▽

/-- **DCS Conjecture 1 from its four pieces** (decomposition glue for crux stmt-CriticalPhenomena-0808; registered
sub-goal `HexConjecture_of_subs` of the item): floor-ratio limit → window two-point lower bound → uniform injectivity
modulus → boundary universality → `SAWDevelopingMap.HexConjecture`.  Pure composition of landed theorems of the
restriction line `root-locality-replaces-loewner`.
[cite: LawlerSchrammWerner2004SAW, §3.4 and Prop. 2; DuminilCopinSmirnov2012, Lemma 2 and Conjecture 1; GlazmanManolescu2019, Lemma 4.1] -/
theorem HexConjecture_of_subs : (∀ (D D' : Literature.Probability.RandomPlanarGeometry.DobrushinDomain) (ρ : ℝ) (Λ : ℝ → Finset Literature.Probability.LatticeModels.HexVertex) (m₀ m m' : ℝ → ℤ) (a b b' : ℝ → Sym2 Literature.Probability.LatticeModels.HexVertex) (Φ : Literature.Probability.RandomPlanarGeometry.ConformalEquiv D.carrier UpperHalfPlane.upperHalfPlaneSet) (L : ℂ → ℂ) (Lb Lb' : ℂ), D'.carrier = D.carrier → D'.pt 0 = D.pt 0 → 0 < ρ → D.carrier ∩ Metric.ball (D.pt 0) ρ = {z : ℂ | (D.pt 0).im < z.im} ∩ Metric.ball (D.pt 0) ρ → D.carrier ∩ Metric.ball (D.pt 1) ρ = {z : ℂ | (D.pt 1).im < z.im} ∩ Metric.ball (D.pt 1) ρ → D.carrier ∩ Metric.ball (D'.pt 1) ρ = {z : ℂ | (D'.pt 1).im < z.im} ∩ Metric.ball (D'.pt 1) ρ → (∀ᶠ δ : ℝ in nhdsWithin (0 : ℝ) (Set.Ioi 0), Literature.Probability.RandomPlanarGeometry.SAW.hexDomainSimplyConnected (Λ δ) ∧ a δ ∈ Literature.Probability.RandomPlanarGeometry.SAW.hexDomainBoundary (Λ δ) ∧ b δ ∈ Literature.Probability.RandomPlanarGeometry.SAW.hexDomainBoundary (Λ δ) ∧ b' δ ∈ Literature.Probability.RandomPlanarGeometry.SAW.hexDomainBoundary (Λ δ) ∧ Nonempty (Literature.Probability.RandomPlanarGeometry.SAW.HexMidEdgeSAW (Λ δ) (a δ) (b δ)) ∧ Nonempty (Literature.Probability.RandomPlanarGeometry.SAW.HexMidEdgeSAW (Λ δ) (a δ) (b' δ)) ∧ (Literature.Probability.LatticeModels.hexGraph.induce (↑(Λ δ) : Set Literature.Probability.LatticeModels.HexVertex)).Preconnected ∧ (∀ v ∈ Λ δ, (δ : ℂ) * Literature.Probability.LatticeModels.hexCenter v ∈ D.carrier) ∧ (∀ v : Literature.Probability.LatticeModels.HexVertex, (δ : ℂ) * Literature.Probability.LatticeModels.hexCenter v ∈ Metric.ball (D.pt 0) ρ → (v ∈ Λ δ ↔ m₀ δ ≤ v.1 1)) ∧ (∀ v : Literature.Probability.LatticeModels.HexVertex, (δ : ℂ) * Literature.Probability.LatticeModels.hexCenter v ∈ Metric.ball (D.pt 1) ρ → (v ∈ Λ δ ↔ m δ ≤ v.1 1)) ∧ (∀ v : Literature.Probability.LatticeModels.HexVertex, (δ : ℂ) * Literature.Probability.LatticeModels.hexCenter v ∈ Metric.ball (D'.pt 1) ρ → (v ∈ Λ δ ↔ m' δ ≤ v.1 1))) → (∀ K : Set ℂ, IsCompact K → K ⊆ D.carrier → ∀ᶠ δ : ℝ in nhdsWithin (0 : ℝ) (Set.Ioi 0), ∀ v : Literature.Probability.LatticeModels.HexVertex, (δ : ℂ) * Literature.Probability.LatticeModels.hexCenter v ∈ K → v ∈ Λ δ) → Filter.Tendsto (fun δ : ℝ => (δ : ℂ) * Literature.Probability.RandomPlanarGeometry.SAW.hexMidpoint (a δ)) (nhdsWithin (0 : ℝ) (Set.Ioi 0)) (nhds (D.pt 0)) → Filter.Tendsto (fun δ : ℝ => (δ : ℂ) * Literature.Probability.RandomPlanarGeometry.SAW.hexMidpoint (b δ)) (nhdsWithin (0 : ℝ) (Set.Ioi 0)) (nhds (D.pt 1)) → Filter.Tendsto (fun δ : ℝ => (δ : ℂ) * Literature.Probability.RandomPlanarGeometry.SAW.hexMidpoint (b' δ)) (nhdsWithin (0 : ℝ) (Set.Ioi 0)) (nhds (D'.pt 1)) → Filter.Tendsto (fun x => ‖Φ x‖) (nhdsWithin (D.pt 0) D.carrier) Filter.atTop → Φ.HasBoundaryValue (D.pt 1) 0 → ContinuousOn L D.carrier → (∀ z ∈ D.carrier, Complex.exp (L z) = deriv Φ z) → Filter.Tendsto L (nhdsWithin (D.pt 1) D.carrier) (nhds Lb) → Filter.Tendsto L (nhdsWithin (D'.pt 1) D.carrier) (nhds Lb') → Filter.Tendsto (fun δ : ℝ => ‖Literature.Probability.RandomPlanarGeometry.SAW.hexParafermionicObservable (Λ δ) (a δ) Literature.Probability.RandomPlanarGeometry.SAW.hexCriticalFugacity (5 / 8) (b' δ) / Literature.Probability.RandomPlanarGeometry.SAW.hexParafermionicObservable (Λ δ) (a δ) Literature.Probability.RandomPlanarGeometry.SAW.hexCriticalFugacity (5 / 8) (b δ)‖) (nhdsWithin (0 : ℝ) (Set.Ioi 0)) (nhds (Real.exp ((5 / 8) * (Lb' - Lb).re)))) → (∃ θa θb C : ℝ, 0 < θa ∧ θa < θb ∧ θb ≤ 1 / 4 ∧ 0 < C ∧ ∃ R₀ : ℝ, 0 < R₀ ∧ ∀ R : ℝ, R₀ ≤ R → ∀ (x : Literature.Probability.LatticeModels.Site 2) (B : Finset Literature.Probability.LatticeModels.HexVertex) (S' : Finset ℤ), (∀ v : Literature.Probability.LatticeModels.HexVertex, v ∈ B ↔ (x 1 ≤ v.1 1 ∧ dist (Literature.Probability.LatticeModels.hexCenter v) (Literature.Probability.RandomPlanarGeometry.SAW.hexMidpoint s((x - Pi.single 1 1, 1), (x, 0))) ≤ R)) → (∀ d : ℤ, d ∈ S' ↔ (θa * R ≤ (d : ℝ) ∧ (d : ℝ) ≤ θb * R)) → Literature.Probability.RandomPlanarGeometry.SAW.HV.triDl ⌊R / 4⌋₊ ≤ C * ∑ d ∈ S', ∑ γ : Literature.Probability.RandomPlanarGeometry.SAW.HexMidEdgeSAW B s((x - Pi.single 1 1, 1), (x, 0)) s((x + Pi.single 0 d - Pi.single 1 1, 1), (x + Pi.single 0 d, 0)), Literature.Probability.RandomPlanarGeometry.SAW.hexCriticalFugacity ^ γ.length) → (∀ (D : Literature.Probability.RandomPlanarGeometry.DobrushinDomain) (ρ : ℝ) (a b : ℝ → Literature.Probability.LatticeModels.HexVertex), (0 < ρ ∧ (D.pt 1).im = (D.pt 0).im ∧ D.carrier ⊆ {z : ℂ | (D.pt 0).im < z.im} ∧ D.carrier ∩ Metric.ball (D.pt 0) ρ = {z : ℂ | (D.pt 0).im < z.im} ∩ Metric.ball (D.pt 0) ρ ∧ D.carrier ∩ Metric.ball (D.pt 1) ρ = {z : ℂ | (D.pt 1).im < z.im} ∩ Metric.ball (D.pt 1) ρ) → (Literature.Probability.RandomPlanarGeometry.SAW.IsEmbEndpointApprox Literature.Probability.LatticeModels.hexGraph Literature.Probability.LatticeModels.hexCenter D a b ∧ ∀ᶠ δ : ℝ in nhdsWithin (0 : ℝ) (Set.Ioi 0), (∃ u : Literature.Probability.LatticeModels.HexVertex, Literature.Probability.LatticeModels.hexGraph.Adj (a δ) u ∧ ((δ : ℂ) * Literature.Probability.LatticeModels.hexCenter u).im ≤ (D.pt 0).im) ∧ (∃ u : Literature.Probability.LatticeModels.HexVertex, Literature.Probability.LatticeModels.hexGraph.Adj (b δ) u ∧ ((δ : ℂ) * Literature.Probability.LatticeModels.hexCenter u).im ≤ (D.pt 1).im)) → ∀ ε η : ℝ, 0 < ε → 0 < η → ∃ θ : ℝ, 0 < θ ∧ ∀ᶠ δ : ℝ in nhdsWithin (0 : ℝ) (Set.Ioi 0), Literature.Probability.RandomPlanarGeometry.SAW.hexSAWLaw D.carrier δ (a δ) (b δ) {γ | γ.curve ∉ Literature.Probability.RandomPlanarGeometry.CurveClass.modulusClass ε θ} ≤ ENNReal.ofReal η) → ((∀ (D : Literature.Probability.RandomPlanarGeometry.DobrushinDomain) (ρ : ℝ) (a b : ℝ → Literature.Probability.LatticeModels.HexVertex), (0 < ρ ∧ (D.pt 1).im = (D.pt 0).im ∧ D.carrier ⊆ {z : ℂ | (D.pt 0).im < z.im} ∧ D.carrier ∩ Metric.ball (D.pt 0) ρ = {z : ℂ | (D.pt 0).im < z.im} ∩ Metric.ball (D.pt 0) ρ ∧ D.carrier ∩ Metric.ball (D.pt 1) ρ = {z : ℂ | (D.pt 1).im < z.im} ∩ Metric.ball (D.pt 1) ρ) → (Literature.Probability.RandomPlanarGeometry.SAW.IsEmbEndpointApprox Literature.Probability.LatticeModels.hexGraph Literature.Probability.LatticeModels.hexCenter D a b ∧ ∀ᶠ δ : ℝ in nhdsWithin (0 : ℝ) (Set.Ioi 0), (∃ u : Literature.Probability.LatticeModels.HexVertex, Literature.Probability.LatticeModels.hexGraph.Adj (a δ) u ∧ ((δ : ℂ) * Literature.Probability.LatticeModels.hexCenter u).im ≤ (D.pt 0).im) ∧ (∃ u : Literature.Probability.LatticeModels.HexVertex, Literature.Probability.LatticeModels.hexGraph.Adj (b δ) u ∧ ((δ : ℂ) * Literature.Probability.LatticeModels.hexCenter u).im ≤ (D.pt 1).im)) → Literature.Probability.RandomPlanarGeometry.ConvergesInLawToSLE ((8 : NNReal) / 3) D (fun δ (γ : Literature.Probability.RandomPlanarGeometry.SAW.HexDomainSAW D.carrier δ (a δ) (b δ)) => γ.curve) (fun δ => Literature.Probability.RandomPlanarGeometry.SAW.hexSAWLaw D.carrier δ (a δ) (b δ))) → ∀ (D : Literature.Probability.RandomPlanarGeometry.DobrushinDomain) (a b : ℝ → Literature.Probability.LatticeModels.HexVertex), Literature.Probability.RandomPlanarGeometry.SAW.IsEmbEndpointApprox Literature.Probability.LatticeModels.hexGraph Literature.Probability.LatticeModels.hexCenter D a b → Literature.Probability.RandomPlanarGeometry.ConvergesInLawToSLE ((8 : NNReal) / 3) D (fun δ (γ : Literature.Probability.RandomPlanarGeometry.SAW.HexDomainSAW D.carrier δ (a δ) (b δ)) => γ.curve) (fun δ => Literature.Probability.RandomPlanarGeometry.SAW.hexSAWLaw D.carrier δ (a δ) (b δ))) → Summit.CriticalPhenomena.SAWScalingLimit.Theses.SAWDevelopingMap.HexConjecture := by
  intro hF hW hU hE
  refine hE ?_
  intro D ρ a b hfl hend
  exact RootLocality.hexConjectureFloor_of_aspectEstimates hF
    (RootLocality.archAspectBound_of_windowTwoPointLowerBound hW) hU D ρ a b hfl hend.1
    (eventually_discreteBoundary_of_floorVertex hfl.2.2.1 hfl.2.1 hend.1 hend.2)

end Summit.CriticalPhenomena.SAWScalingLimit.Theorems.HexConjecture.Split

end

△
▽

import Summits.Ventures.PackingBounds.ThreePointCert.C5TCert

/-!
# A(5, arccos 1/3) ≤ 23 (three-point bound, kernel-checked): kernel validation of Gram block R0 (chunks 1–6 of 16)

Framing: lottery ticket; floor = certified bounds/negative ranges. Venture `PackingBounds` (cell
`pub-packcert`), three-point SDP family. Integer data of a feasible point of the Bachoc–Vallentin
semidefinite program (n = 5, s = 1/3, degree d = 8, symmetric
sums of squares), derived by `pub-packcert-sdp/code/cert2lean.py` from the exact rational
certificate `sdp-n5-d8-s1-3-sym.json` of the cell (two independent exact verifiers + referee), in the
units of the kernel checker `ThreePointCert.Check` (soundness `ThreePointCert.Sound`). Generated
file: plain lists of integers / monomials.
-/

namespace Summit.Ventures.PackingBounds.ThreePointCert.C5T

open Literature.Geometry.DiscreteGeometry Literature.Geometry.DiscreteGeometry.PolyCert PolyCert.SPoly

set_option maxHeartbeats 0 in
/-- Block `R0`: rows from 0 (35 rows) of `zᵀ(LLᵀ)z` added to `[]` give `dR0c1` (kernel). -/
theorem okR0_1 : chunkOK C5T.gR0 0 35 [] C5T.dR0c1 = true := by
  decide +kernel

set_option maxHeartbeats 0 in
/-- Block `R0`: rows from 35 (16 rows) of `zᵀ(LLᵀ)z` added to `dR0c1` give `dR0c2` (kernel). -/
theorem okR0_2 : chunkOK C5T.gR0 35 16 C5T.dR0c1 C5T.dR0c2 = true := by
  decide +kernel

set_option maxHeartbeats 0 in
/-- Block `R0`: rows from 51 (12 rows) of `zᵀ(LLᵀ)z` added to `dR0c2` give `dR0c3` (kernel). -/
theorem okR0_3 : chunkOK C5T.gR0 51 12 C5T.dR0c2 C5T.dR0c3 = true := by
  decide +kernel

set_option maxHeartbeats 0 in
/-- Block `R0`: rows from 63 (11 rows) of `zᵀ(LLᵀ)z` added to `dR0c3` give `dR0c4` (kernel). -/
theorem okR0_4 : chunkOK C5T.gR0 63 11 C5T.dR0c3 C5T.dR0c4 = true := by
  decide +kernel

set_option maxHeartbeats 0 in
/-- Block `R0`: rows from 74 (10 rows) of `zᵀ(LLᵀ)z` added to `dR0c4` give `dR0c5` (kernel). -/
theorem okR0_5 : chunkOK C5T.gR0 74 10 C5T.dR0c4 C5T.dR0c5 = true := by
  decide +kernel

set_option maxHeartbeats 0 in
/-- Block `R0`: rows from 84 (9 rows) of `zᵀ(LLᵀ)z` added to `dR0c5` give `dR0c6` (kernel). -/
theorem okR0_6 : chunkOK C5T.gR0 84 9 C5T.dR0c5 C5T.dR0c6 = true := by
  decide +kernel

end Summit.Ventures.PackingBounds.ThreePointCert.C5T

△

◆ THE PROBLEM ◆
Retype only this portion of the data above: the line containing "import Summits.Ventures.PackingBounds.ThreePointCert.C5TCert", the line containing "rows from 74", and all lines between them, exactly.

◆ TASK RESULT ◆
import Summits.Ventures.PackingBounds.ThreePointCert.C5TCert

/-!
# A(5, arccos 1/3) ≤ 23 (three-point bound, kernel-checked): kernel validation of Gram block R0 (chunks 1–6 of 16)

Framing: lottery ticket; floor = certified bounds/negative ranges. Venture `PackingBounds` (cell
`pub-packcert`), three-point SDP family. Integer data of a feasible point of the Bachoc–Vallentin
semidefinite program (n = 5, s = 1/3, degree d = 8, symmetric
sums of squares), derived by `pub-packcert-sdp/code/cert2lean.py` from the exact rational
certificate `sdp-n5-d8-s1-3-sym.json` of the cell (two independent exact verifiers + referee), in the
units of the kernel checker `ThreePointCert.Check` (soundness `ThreePointCert.Sound`). Generated
file: plain lists of integers / monomials.
-/

namespace Summit.Ventures.PackingBounds.ThreePointCert.C5T

open Literature.Geometry.DiscreteGeometry Literature.Geometry.DiscreteGeometry.PolyCert PolyCert.SPoly

set_option maxHeartbeats 0 in
/-- Block `R0`: rows from 0 (35 rows) of `zᵀ(LLᵀ)z` added to `[]` give `dR0c1` (kernel). -/
theorem okR0_1 : chunkOK C5T.gR0 0 35 [] C5T.dR0c1 = true := by
  decide +kernel

set_option maxHeartbeats 0 in
/-- Block `R0`: rows from 35 (16 rows) of `zᵀ(LLᵀ)z` added to `dR0c1` give `dR0c2` (kernel). -/
theorem okR0_2 : chunkOK C5T.gR0 35 16 C5T.dR0c1 C5T.dR0c2 = true := by
  decide +kernel

set_option maxHeartbeats 0 in
/-- Block `R0`: rows from 51 (12 rows) of `zᵀ(LLᵀ)z` added to `dR0c2` give `dR0c3` (kernel). -/
theorem okR0_3 : chunkOK C5T.gR0 51 12 C5T.dR0c2 C5T.dR0c3 = true := by
  decide +kernel

set_option maxHeartbeats 0 in
/-- Block `R0`: rows from 63 (11 rows) of `zᵀ(LLᵀ)z` added to `dR0c3` give `dR0c4` (kernel). -/
theorem okR0_4 : chunkOK C5T.gR0 63 11 C5T.dR0c3 C5T.dR0c4 = true := by
  decide +kernel

set_option maxHeartbeats 0 in
/-- Block `R0`: rows from 74 (10 rows) of `zᵀ(LLᵀ)z` added to `dR0c4` give `dR0c5` (kernel). -/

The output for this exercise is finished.